I spent four months blaming my users for a bug in my onboarding
For four months I had a clean explanation for why half my users vanished after install: people don’t remember their dreams. It was a great explanation. It let me off the hook, it sounded like wisdom, and it was completely wrong.
Here’s the story of how I turned a technical failure into a user behavior insight, held onto that story for a season, and only found out I was wrong when I stopped theorizing and watched what actually happened.
The comforting story
Dreambook is an AI dream interpreter. The premise is: you log a dream, you get an interpretation. The obvious drop-off risk is obvious — if users don’t remember dreams, they can’t use the product. Retention looks bad. Activation looks bad. Early signal was soft. I had a ready explanation sitting right there.
It’s a seductive frame because it’s true enough to feel like insight. People do forget dreams. The research is real. I had a statistically plausible story for every weak number.

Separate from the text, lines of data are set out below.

import Mathlib.Algebra.MvPolynomial.Eval
import Mathlib.LinearAlgebra.Matrix.Determinant.Basic
import Mathlib.LinearAlgebra.Matrix.NonsingularInverse
import Mathlib.LinearAlgebra.Determinant
import Mathlib.LinearAlgebra.Matrix.ToLin
import Mathlib.LinearAlgebra.FreeModule.Finite.Basic
import HarnessLib

/-!
# `t ↦ det(2 Σ tᵢ cᵢ − 1) · det(2 Σ tᵢ cᵢ + 1)` is (the evaluation of) a non-zero polynomial

Topic `LinearAlgebra/Matrix`; namespace `Literature.LinearAlgebra.Matrix`.  KERNEL ONLY (theorems, Mathlib only; no
definition, no named fact).

§1 For a commutative ring `K`, finite index types `ι`, `n` and a family of square matrices `c : ι → Matrix n n K`,
the linear family `C(t) := Σ i, t i • c i` (`t : ι → K`) is the point evaluation of the GENERIC matrix
`G := Σ i, X i • C(c i) ∈ Matₙ(K[X_i : i ∈ ι])` (`mapMatrix_eval_sum_X_smul`), so
`t ↦ det(2 C(t) − 1) · det(2 C(t) + 1)` is the evaluation of the explicit polynomial
`P := det(2 G − 1) · det(2 G + 1) ∈ K[X_i]` (`eval_det_two_smul_sub_one_mul_det_two_smul_add_one`, by
`RingHom.map_det`); `P(0) = (−1)^{#n}` is a unit, hence `P ≠ 0` as soon as `K` is non-trivial — no hypothesis
on `2` is needed (`det_two_smul_sub_one_mul_det_two_smul_add_one_ne_zero`).  Packaged as an existence statement
`exists_mvPolynomial_eval_eq_det` (`∃ p ≠ 0, ∀ t, eval t p = det(2 C(t) − 1) · det(2 C(t) + 1)`), and, over a
field, `exists_mvPolynomial_eval_ne_zero_iff_isUnit` (`eval t p ≠ 0 ↔` both `2 C(t) ∓ 1` invertible).
§2 The same for a family of endomorphisms `c : ι → Module.End K V` of a finite free `K`-module (`LinearMap.det`,
through `LinearMap.toMatrix` in any basis): `exists_mvPolynomial_eval_eq_linearMapDet`,
`exists_mvPolynomial_eval_ne_zero_iff_isUnit_end` — the shape consumed by
`Literature.LinearAlgebra.Semilinear.isUnit_and_isUnit_iff_det_ne_zero` (Cayley transform on the doubled
hermitian space).
§3 Scalar tower: `E` an `F`-algebra (`F` a field), `V` an `E`-module which is finite(-dimensional) over `F`,
`c : ι → Module.End E V` and coordinates `t : ι → F`; the polynomial has coefficients in `F` (determinants of the
underlying `F`-linear maps) and `eval t p ≠ 0 ↔ 2 C(t) − 1, 2 C(t) + 1` are invertible `E`-linear maps
(`exists_mvPolynomial_eval_ne_zero_iff_isUnit_tower`; invertibility does not see the scalars,
`isUnit_iff_isUnit_restrictScalars`).

Written for the cell `hodgecm-mathlib` (fan B, rung B-IV, KEY `b4-howe-compact-irreducible`, helper H10): a locally
constant Siegel–Weil coefficient that vanishes wherever the Cayley transform of `c` exists — i.e. off the zero locus
of `P` — vanishes identically (`Literature.NumberTheory.Automorphic.eq_zero_of_isLocallyConstant_of_eval_ne_zero`).
Not here: total-degree bounds for `P` (see `Matrix/MvPolynomialDetDegree`), affine families `c₀ + Σ tᵢ cᵢ`.

## References
* H. Weyl, *The Classical Groups*, Princeton (1939): Ch. I §1 Lemma (1.1.A) (principle of the irrelevance of
  algebraic inequalities), Ch. II §10 (Cayley's rational parametrisation; "non-exceptional" matrices
  `det(E + S) ≠ 0`), Ch. VI §2 (the unitary case over `(k, √−1)`) [Weyl1939].
* R. Howe, *θ-series and invariant theory*, Proc. Symp. Pure Math. 33.1 (1979), §11 [Howe1979] (where the density
  of the Cayley locus enters the compact dual-pair argument).
-/

set_option autoImplicit false

namespace Literature.LinearAlgebra.Matrix

open MvPolynomial _root_.Matrix

/-! ### §1 Matrix families -/

section MatrixFamily

variable {K : Type*} [CommRing K] {ι n : Type*} [Fintype ι] [Fintype n] [DecidableEq n]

The number that wouldn’t move
About 50% of new installs were dropping off before logging a single dream. Not “within a week” — within the first session. That’s not forgetting a dream overnight. That’s something happening in the first three minutes.
I let that sit for a while. Built other things. The number didn’t move. Added a “remind me in the morning” push notification. The number didn’t move. Made the empty state friendlier. The number didn’t move.
At some point the explanation and the number stopped fitting together, and I ran out of ways to make them fit.
The day I actually watched
Session recordings. I had them. I hadn’t looked at them systematically — I’d glanced, seen nothing obviously broken, moved on. This time I sat down and watched fifty sessions start to finish.
Twenty minutes in, I had the answer.
The onboarding flow had a step where users were asked to set a morning reminder before they’d done anything else. The framing was: “We’ll remind you to log your dream.” Completely reasonable from a product design perspective. In practice, it was a wall. Users hit a permission dialog — system-level, full screen, “Allow Notifications?” — with no context for why they should say yes. Most said no. Then they hit the next screen, which assumed they’d said yes and referenced the reminder they hadn’t set. The screen felt broken. A meaningful fraction of users stopped there.
It wasn’t a memory problem. It was a sequencing problem. The ask came before the value. The permission came before the trust.
The fix
I moved the reminder prompt to after the first dream log. By then the user had done the thing, seen an interpretation, understood what the product was for. The ask made sense because the value was already demonstrated.
Drop-off didn’t go to zero. But it moved. Measurably, quickly, without changing anything else.
What the EM in me should have known
I’ve spent ten years in engineering management watching teams misdiagnose problems. The pattern is always the same: someone has a story that fits the data well enough, and the story is more comfortable than the alternative (which is: something in the product is broken and we have to fix it).
I ran the same play as a solo founder. I had a user behavior explanation for a product problem. I held it for four months.
The thing that broke the loop wasn’t cleverness. It was watching fifty session recordings and not looking away from the ones where users stopped. The data was there from week two. I wasn’t looking at it right.
The correct diagnostic sequence for a high early drop-off is: watch sessions first, theorize second. I did it in the wrong order, and it cost me four months.
That’s the lesson. Not “check your onboarding notifications” — that’s too specific to generalize. The lesson is: when a number doesn’t move in response to anything you do, the explanation is wrong, not the users.